## [What is required]
All lines in the material below that hold "hcop" should be found and copied.

*-*-*

import Mathlib
import Literature.NumberTheory.EllipticCurves.MordellCurvePhiDescentHom
import Summits.BirchSwinnertonDyer.BirchSwinnertonDyer.Theorems.Rank2ObservatoryThreeIsoKField

/-!
# BirchSwinnertonDyer — rank ≥ 2 observatory, KERNEL-3ISO (B3b-2): conjugation and the norm cut

HONEST FRAMING: per-curve certified theorems and census instruments; no claim on BSD in rank ≥ 2.

The `Ê`-side value `δ₀ = t - θ₀C ∈ 𝓞 K` (`K = ℚ(ζ₃)`, file `Rank2ObservatoryThreeIsoIntegral`)
satisfies `δ₀ · ε₀ = n³` with `ε₀ = t + θ₀C = σ(δ₀)` for the non-trivial automorphism `σ : ζ ↦ ζ²`.
Once `δ₀ = u · ∏_{q ∈ P} q^{k_q} · w³` (file `Rank2ObservatoryThreeIsoUFD`), applying `σ` and
comparing bad-prime exponents of `δ₀ ε₀ = n³` gives the NORM CUT `k_q + k_{c(q)} ≡ 0 (mod 3)`
for the conjugation partner `c(q) ~ σ(q)` — which kills the exponents of self-conjugate bad primes
(`θ₀`, inert `p`) and ties those of a split pair `π, π̄` (Cohen, *Number Theory I*, Prop. 8.4.8 (3):
"elements whose norm is trivial in `ℚ×/ℚ×³`").

* `prod_pow_exponents_unique` — (any domain) `u ∏_{q∈P} q^{a_q} x = v ∏_{q∈P} q^{b_q} y` with
  `x, y` free of the pairwise non-associated primes `q ∈ P` and `u, v` units forces `a = b` on `P`;
* `exists_conj` — `K = ℚ(ζ₃)` has an automorphism `σ` with `σ ζ = ζ²` (power bases);
* `unit_eq_sign_mul_pow` — a unit of `𝓞 K` is `±ζ^j`, `j < 3` (Mathlib's `Units.mem`);
* `exists_normCut_class` — **the support law with norm cut**: under the hypotheses produced by
  B3b-1 and per-row factorisation data, `[δ₀] = [ζ^j ∏_{q ∈ P} q^{k_q}]` with `k_q < 3` and
  `k_q + k_{c q} ≡ 0 (mod 3)`.

No definitions. References: H. Cohen, *Number Theory I* (GTM 239, 2007), Prop. 8.4.8 (3);
H. Cohen, F. Pazuki, arXiv:0903.4963, Prop. 2.2.
-/

set_option linter.dupNamespace false

noncomputable section

open NumberField

namespace Summit.BirchSwinnertonDyer.BirchSwinnertonDyer.Rank2Observatory.ThreeIso

open Literature.NumberTheory.EllipticCurves.MordellDescent

section Exponents

variable {R : Type*} [CommRing R] [IsDomain R] [DecidableEq R]

/-- A prime of the pairwise non-associated family `P` does not divide `u · ∏_{q ∈ P, q ≠ q₀} q^{b q} · y`
when `y` is `P`-free and `u` is a unit. [folklore] -/
theorem not_dvd_unit_mul_prod_erase_mul (P : Finset R) (hP : ∀ q ∈ P, Prime q)
    (hna : ∀ q ∈ P, ∀ q' ∈ P, Associated q q' → q = q') {q₀ : R} (hq₀ : q₀ ∈ P)
    (u : Rˣ) (b : R → ℕ) {y : R} (hy : ∀ q ∈ P, ¬q ∣ y) :
    ¬q₀ ∣ (u : R) * (∏ q ∈ P.erase q₀, q ^ b q) * y := by
  have hq₀p := hP q₀ hq₀
  intro hd
  rcases hq₀p.dvd_or_dvd hd with hd | hd
  · rcases hq₀p.dvd_or_dvd hd with hd | hd
    · exact hq₀p.not_unit (isUnit_of_dvd_unit hd u.isUnit)
    · obtain ⟨q, hq, hdq⟩ := hq₀p.exists_mem_finset_dvd hd
      have hqP : q ∈ P := Finset.mem_of_mem_erase hq
      have hassoc : Associated q₀ q :=
        hq₀p.irreducible.associated_of_dvd (hP q hqP).irreducible (hq₀p.dvd_of_dvd_pow hdq)
      exact Finset.ne_of_mem_erase hq (hna q₀ hq₀ q hqP hassoc).symm
  · exact hy q₀ hq₀ hd

/-- **Exponent uniqueness.** In a domain, if `u ∏_{q∈P} q^{a q} x = v ∏_{q∈P} q^{b q} y` with `P` a
finite family of pairwise non-associated primes, `u, v` units and `x, y` not divisible by any
`q ∈ P`, then `a = b` on `P`. [folklore] -/
theorem prod_pow_exponents_unique (P : Finset R) (hP : ∀ q ∈ P, Prime q)
    (hna : ∀ q ∈ P, ∀ q' ∈ P, Associated q q' → q = q') (u v : Rˣ) (a b : R → ℕ) {x y : R}
    (hx : ∀ q ∈ P, ¬q ∣ x) (hy : ∀ q ∈ P, ¬q ∣ y)
    (h : (u : R) * (∏ q ∈ P, q ^ a q) * x = (v : R) * (∏ q ∈ P, q ^ b q) * y) :
    ∀ q ∈ P, a q = b q := by
  -- one inequality, by symmetry
  suffices key : ∀ (u v : Rˣ) (a b : R → ℕ) (x y : R), (∀ q ∈ P, ¬q ∣ x) → (∀ q ∈ P, ¬q ∣ y) →
      (u : R) * (∏ q ∈ P, q ^ a q) * x = (v : R) * (∏ q ∈ P, q ^ b q) * y → ∀ q ∈ P, a q ≤ b q by
    intro q hq
    exact le_antisymm (key u v a b x y hx hy h q hq) (key v u b a y x hy hx h.symm q hq)
  intro u v a b x y hx hy h q₀ hq₀
  have hq₀p := hP q₀ hq₀
  -- `q₀^{a q₀} ∣ q₀^{b q₀} · (v ∏_{q ≠ q₀} q^{b q} y)` with the cofactor prime to `q₀`
  have hsplit : ∀ (c : R → ℕ), (∏ q ∈ P, q ^ c q) = q₀ ^ c q₀ * ∏ q ∈ P.erase q₀, q ^ c q :=
    fun c => (Finset.mul_prod_erase P (fun q => q ^ c q) hq₀).symm
  have hdvd : q₀ ^ a q₀ ∣ q₀ ^ b q₀ * ((v : R) * (∏ q ∈ P.erase q₀, q ^ b q) * y) := by
    have : q₀ ^ a q₀ ∣ (u : R) * (∏ q ∈ P, q ^ a q) * x :=
      ⟨(u : R) * (∏ q ∈ P.erase q₀, q ^ a q) * x, by rw [hsplit a]; ring⟩
    rw [h, hsplit b] at this
    exact this.trans ⟨1, by ring⟩
  have hcop := not_dvd_unit_mul_prod_erase_mul P hP hna hq₀ v b hy
  have h1 : q₀ ^ a q₀ ∣ q₀ ^ b q₀ := hq₀p.pow_dvd_of_dvd_mul_right _ hcop hdvd
  exact (pow_dvd_pow_iff hq₀p.ne_zero hq₀p.not_unit).mp h1

end Exponents

section Conj

variable {K : Type*} [Field K]

/-- `σ θ = -θ` for `θ = 2ζ + 1` and any ring map with `σ ζ = ζ²`. [folklore] -/
theorem conj_theta [CharZero K] {ζ : K} (hζ : IsPrimitiveRoot ζ 3) (σ : K →+* K)
    (hσ : σ ζ = ζ ^ 2) : σ (2 * ζ + 1) = -(2 * ζ + 1) := by
  have h := zeta_sq_add_zeta_add_one hζ
  rw [map_add, map_mul, map_one, map_ofNat, hσ]
  linear_combination 2 * h

variable [NumberField K] [IsCyclotomicExtension {3} ℚ K]

/-- **The conjugation of `ℚ(ζ₃)`**: an automorphism with `σ ζ = ζ²` (the two power bases
generated by `ζ` and `ζ²` have the same minimal polynomial `Φ₃`). [folklore] -/
theorem exists_conj {ζ : K} (hζ : IsPrimitiveRoot ζ 3) : ∃ σ : K ≃ₐ[ℚ] K, σ ζ = ζ ^ 2 := by
  have hζ2 : IsPrimitiveRoot (ζ ^ 2) 3 := hζ.pow_of_coprime 2 (by norm_num)
  have h : minpoly ℚ (hζ.powerBasis ℚ).gen = minpoly ℚ (hζ2.powerBasis ℚ).gen := by
    rw [IsPrimitiveRoot.powerBasis_gen, IsPrimitiveRoot.powerBasis_gen,
      ← Polynomial.cyclotomic_eq_minpoly_rat hζ (by norm_num),
      ← Polynomial.cyclotomic_eq_minpoly_rat hζ2 (by norm_num)]
  refine ⟨(hζ.powerBasis ℚ).equivOfMinpoly (hζ2.powerBasis ℚ) h, ?_⟩
  have := (hζ.powerBasis ℚ).equivOfMinpoly_gen (hζ2.powerBasis ℚ) h
  rwa [IsPrimitiveRoot.powerBasis_gen, IsPrimitiveRoot.powerBasis_gen] at this

/-- **Cube classes of units of `ℤ[ζ₃]`**: a unit is `±ζ^j`, `j < 3`.
[cite: Cohen2007NumberTheoryI, Prop. 8.4.8 (3)] (Mathlib: `IsCyclotomicExtension.Rat.Three.Units.mem`) -/
theorem unit_eq_sign_mul_pow {ζ : K} (hζ : IsPrimitiveRoot ζ 3) (u : (𝓞 K)ˣ) :
    ∃ j : ℕ, j < 3 ∧ ∃ sgn : K, (sgn = 1 ∨ sgn = -1) ∧ ((u : 𝓞 K) : K) = sgn * ζ ^ j := by
  have hmem := IsCyclotomicExtension.Rat.Three.Units.mem hζ u
  have hη : (((IsPrimitiveRoot.isUnit (hζ.toInteger_isPrimitiveRoot) (by decide)).unit : (𝓞 K)ˣ) :
      𝓞 K) = hζ.toInteger := rfl
  have hηK : ((hζ.toInteger : 𝓞 K) : K) = ζ := rfl
  simp only [List.mem_cons, List.mem_nil_iff, or_false] at hmem
  rcases hmem with h | h | h | h | h | h
  · exact ⟨0, by norm_num, 1, Or.inl rfl, by rw [h]; simp⟩
  · exact ⟨0, by norm_num, -1, Or.inr rfl, by rw [h]; simp⟩
  · exact ⟨1, by norm_num, 1, Or.inl rfl, by rw [h, hη, hηK]; simp⟩
  · exact ⟨1, by norm_num, -1, Or.inr rfl, by rw [h, Units.val_neg, hη]; simp⟩
  · exact ⟨2, by norm_num, 1, Or.inl rfl, by rw [h, Units.val_pow_eq_pow_val, hη]; simp [hηK]⟩
  · exact ⟨2, by norm_num, -1, Or.inr rfl, by
      rw [h, Units.val_neg, Units.val_pow_eq_pow_val, hη]; simp [hηK]⟩

end Conj

end Summit.BirchSwinnertonDyer.BirchSwinnertonDyer.Rank2Observatory.ThreeIso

*-*-*

## [Final answer]
  have hcop := not_dvd_unit_mul_prod_erase_mul P hP hna hq₀ v b hy
  have h1 : q₀ ^ a q₀ ∣ q₀ ^ b q₀ := hq₀p.pow_dvd_of_dvd_mul_right _ hcop hdvd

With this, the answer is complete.